_WHAT THIS TASK INVOLVES:_
If a line in the listing below has the string "Fintype", copy it out.

_DATA RECORDS:_
import Summits.AnomalousDissipation.AnomalousDissipation.Theses.TameRoughRigidity
import Summits.AnomalousDissipation.AnomalousDissipation.Theorems.GPStatisticalRigidity.Negative.LoadBearing
import Summits.AnomalousDissipation.AnomalousDissipation.Theorems.EnsembleRigidityResidualTransferSSSTestEnstrophyTame
import Literature.Analysis.FluidPDE.CylindricalGenerator
import Literature.Analysis.FluidPDE.EnergyToolkit
import Literature.Analysis.FunctionSpaces.TorusTestFunction
import Literature.Analysis.FunctionSpaces.TorusConvectionLaplacianNormSq
import HarnessLib

/-! # Stub stub_oddWeightedBudget of line Sketch (crux stmt-AnomalousDissipation-18401, TameRoughRigidity.TameToRough)

**The odd-weighted budget inequality.** For a smooth force `f`, a probability measure `μ` on the
energy space `H = L²_σ(T³)` with cylindrical forced-Euler defect constant `R ≥ 0`
(`DefectLE f μ R`), a cylindrical test functional `Φ(u) = φ((u,g₁),…,(u,gₘ))` with `|φ| ≤ K`
and a compactly supported `C¹` weight `ψ` of the same coordinates with `|ψ| ≤ 1`, the PRODUCT
test functional `u ↦ ψ(coords u) Φ(u)` (profile `ψ·φ`, same fields) is again cylindrical, with
differential `ψ(coords u) Φ'(u) + Φ(u) Ψ'(u)`, `Ψ'(u) = ∑ᵢ ∂ᵢψ(coords u) gᵢ` (Leibniz rule).
Linearity of the tested generator `w ↦ ⟨F₀(u), w⟩` in the smooth test field
(`Torus.nsGeneratorPairing_sum_smul`, Foias–Manley–Rosa–Temam 2001, Ch. IV §1.2) identifies the
odd-weighted budget `∫ (ψ ⟨F₀,Φ'⟩ + Φ ⟨F₀,Ψ'⟩) dμ` with the plain budget of the product test, the
defect clause bounds it by `R ‖∇(ψΦ' + ΦΨ')‖_{L²(μ;L²)}`, and two Minkowski inequalities (in
`L²(T³)`, via the Gram expansion `gradNormSq_sum_smul_eq_gram` and the discriminant of the
non-negative quadratic form `(s,t) ↦ ‖∇(sΦ' + tΨ')‖²`; then in `L²(μ)`, via Cauchy–Schwarz) give

  `|∫ (ψ ⟨F₀,Φ'⟩ + Φ ⟨F₀,Ψ'⟩) dμ| ≤ R (‖∇Φ'‖_{L²(μ;L²)} + K ‖∇Ψ'‖_{L²(μ;L²)})`.

The `μ`-integrability of the test enstrophies `u ↦ ‖∇Φ'(u)‖²`, `u ↦ ‖∇Ψ'(u)‖²` (continuous and
bounded on `H`) is `ResidualTransferSSS.stub_testEnstrophyTame`.

## Mathlib / tree search

Used from the tree: `Torus.nsGeneratorPairing_sum_smul`, `Torus.nsGeneratorPairing_grad`
(`CylindricalGenerator`), `ResidualTransferSSS.gradNormSq_sum_smul_eq_gram`,
`ResidualTransferSSS.stub_testEnstrophyTame` (`EnsembleRigidityResidualTransferSSSTestEnstrophyTame`),
`Torus.gradNormSq_nonneg` (`TorusFluidGlue`), `integral_mul_le_sqrt_mul_sqrt_of_memLp`
(`EnergyToolkit`, Cauchy–Schwarz in `L²(μ)`); from Mathlib `fderiv_fun_mul` (Leibniz),
`discrim_le_zero`, `integral_mono_of_nonneg`, `MemLp.integrable_mul`. Searched `sqrt_gradNormSq`,
`gradNormSq_add`: the tree has the quadratic `Torus.gradNormSq_add_le` and the unweighted
`stub_trainBudget_aux_sqrt_gradNormSq_le` (`BaireTransferDenseLoudDesignerForcesStubTrainBudget`);
the weighted form for finite combinations of fixed fields (`oddWeightedBudget_sqrt_gradNormSq_le`)
is proved here from the Gram expansion.

## References

* C. Foias, O. Manley, R. Rosa, R. Temam, *Navier–Stokes Equations and Turbulence*, CUP (2001),
  Ch. IV §1.2, Def. 1.2 and the display after (1.27) (`Φ'(u) = ∑ⱼ ∂ⱼψ gⱼ`). [FoiasManleyRosaTemam2001]
-/

-- `Summit.<Summit>.<Problem>` is the tree's mandated summit-side namespace (CONVENTIONS §2); single-conjunct summit, duplicate deliberate.
set_option linter.dupNamespace false

noncomputable section

namespace Summit.AnomalousDissipation.AnomalousDissipation.Theorems.TameRoughRigidity.TameToRough

open MeasureTheory Filter Topology UnitAddTorus
open scoped InnerProductSpace RealInnerProductSpace ENNReal NNReal
open Literature.Analysis.FunctionSpaces Literature.Analysis.FluidPDE
open Summit.AnomalousDissipation.AnomalousDissipation.Theses.TameRoughRigidity
open Summit.AnomalousDissipation.AnomalousDissipation.Theorems.GPStatisticalRigidity.Negative

/-- Local notation: real vector fields on `T³`. -/
local notation "Vec3" => (UnitAddTorus (Fin 3)) → (EuclideanSpace ℝ (Fin 3))
/-- Local notation: `L²(T³; ℝ³)`. -/
local notation "L2" => (Lp (EuclideanSpace ℝ (Fin 3)) 2 (volume : Measure (UnitAddTorus (Fin 3))))
/-- Local notation: the energy space `H`. -/
local notation "H3" => (Torus.energySpace (Fin 3))

/-! ### Minkowski for a non-negative binary quadratic form -/

/-- **Minkowski for a non-negative binary quadratic form.** If `s²X + stZ + t²Y ≥ 0` for all real
`s, t`, then `√(s²X + stZ + t²Y) ≤ |s|√X + |t|√Y` (the discriminant bound `Z² ≤ 4XY`). [folklore] -/
theorem oddWeightedBudget_sqrt_quad_le {X Y Z : ℝ}
    (h : ∀ s t : ℝ, 0 ≤ s ^ 2 * X + s * t * Z + t ^ 2 * Y) (s t : ℝ) :
    Real.sqrt (s ^ 2 * X + s * t * Z + t ^ 2 * Y) ≤ |s| * Real.sqrt X + |t| * Real.sqrt Y := by
  have hX : 0 ≤ X := by simpa using h 1 0
  have hY : 0 ≤ Y := by simpa using h 0 1
  have hZ2 : Z ^ 2 ≤ 4 * X * Y := by
    have hd := discrim_le_zero (K := ℝ) (a := X) (b := Z) (c := Y) fun x => by nlinarith [h x 1]
    rw [discrim] at hd
    linarith
  have hZ : |Z| ≤ 2 * (Real.sqrt X * Real.sqrt Y) := by
    have h2 : Z ^ 2 ≤ (2 * (Real.sqrt X * Real.sqrt Y)) ^ 2 := by
      have e : (2 * (Real.sqrt X * Real.sqrt Y)) ^ 2 = 4 * X * Y := by
        rw [mul_pow, mul_pow, Real.sq_sqrt hX, Real.sq_sqrt hY]; ring
      rw [e]; exact hZ2
    have h3 := sq_le_sq.1 h2
    rwa [abs_of_nonneg (by positivity : (0 : ℝ) ≤ 2 * (Real.sqrt X * Real.sqrt Y))] at h3
  have hcross : s * t * Z ≤ |s| * |t| * (2 * (Real.sqrt X * Real.sqrt Y)) :=
    calc s * t * Z ≤ |s * t * Z| := le_abs_self _
      _ = |s| * |t| * |Z| := by rw [abs_mul, abs_mul]
      _ ≤ |s| * |t| * (2 * (Real.sqrt X * Real.sqrt Y)) :=
          mul_le_mul_of_nonneg_left hZ (by positivity)
  have hle : s ^ 2 * X + s * t * Z + t ^ 2 * Y ≤ (|s| * Real.sqrt X + |t| * Real.sqrt Y) ^ 2 := by
    have e : (|s| * Real.sqrt X + |t| * Real.sqrt Y) ^ 2 =
        s ^ 2 * X + |s| * |t| * (2 * (Real.sqrt X * Real.sqrt Y)) + t ^ 2 * Y := by
      have h1 : |s| ^ 2 = s ^ 2 := sq_abs s
      have h2 : |t| ^ 2 = t ^ 2 := sq_abs t
      have h3 : Real.sqrt X ^ 2 = X := Real.sq_sqrt hX
      have h4 : Real.sqrt Y ^ 2 = Y := Real.sq_sqrt hY
      calc (|s| * Real.sqrt X + |t| * Real.sqrt Y) ^ 2
          = |s| ^ 2 * Real.sqrt X ^ 2 + |s| * |t| * (2 * (Real.sqrt X * Real.sqrt Y)) +
              |t| ^ 2 * Real.sqrt Y ^ 2 := by ring
        _ = _ := by rw [h1, h2, h3, h4]
    rw [e]
    linarith [hcross]
  calc Real.sqrt (s ^ 2 * X + s * t * Z + t ^ 2 * Y)
      ≤ Real.sqrt ((|s| * Real.sqrt X + |t| * Real.sqrt Y) ^ 2) := Real.sqrt_le_sqrt hle
    _ = |s| * Real.sqrt X + |t| * Real.sqrt Y := Real.sqrt_sq (by positivity)

/-! ### Minkowski in `L²(T^d)` for the gradients of finite combinations of smooth fields -/

/-- **Minkowski for test enstrophies.** For smooth fields `gᵢ` and coefficient vectors `a, b`,
`‖∇(∑ᵢ (s aᵢ + t bᵢ) gᵢ)‖₂ ≤ |s| ‖∇(∑ᵢ aᵢ gᵢ)‖₂ + |t| ‖∇(∑ᵢ bᵢ gᵢ)‖₂`: by the Gram expansion
`gradNormSq_sum_smul_eq_gram` the map `(s,t) ↦ ‖∇(∑ᵢ (s aᵢ + t bᵢ) gᵢ)‖₂²` is a non-negative
binary quadratic form. [folklore] -/
theorem oddWeightedBudget_sqrt_gradNormSq_le {d : Type*} [Fintype d] [DecidableEq d]
    {ι : Type*} [Fintype ι] {g : ι → UnitAddTorus d → EuclideanSpace ℝ d}
    (hg : ∀ i, Torus.IsSmooth (g i)) (a b : ι → ℝ) (s t : ℝ) :
    Real.sqrt (Torus.gradNormSq (fun x => ∑ i, (s * a i + t * b i) • g i x)) ≤
      |s| * Real.sqrt (Torus.gradNormSq (fun x => ∑ i, a i • g i x)) +
        |t| * Real.sqrt (Torus.gradNormSq (fun x => ∑ i, b i • g i x)) := by
  obtain ⟨Z, key⟩ : ∃ Z : ℝ, ∀ s t : ℝ,
      Torus.gradNormSq (fun x => ∑ i, (s * a i + t * b i) • g i x) =
        s ^ 2 * Torus.gradNormSq (fun x => ∑ i, a i • g i x) + s * t * Z +
          t ^ 2 * Torus.gradNormSq (fun x => ∑ i, b i • g i x) := by
    refine ⟨(∑ i, ∑ i', a i * b i' *
        ∫ y, ∑ j, ⟪Torus.partialDeriv j (g i) y, Torus.partialDeriv j (g i') y⟫_ℝ) +
        ∑ i, ∑ i', b i * a i' *
          ∫ y, ∑ j, ⟪Torus.partialDeriv j (g i) y, Torus.partialDeriv j (g i') y⟫_ℝ,
      fun s t => ?_⟩
    have e := ResidualTransferSSS.gradNormSq_sum_smul_eq_gram hg (fun i => s * a i + t * b i)
    beta_reduce at e
    rw [e, ResidualTransferSSS.gradNormSq_sum_smul_eq_gram hg a,
      ResidualTransferSSS.gradNormSq_sum_smul_eq_gram hg b]
    simp only [Finset.mul_sum, mul_add, ← Finset.sum_add_distrib]
    refine Finset.sum_congr rfl fun i _ => Finset.sum_congr rfl fun i' _ => ?_
    ring
  have hnn : ∀ s t : ℝ, 0 ≤ s ^ 2 * Torus.gradNormSq (fun x => ∑ i, a i • g i x) + s * t * Z +
      t ^ 2 * Torus.gradNormSq (fun x => ∑ i, b i • g i x) := fun s t => by
    rw [← key]; exact Torus.gradNormSq_nonneg _
  rw [key]
  exact oddWeightedBudget_sqrt_quad_le hnn s t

_FINISHED TASK:_
theorem oddWeightedBudget_sqrt_gradNormSq_le {d : Type*} [Fintype d] [DecidableEq d]
    {ι : Type*} [Fintype ι] {g : ι → UnitAddTorus d → EuclideanSpace ℝ d}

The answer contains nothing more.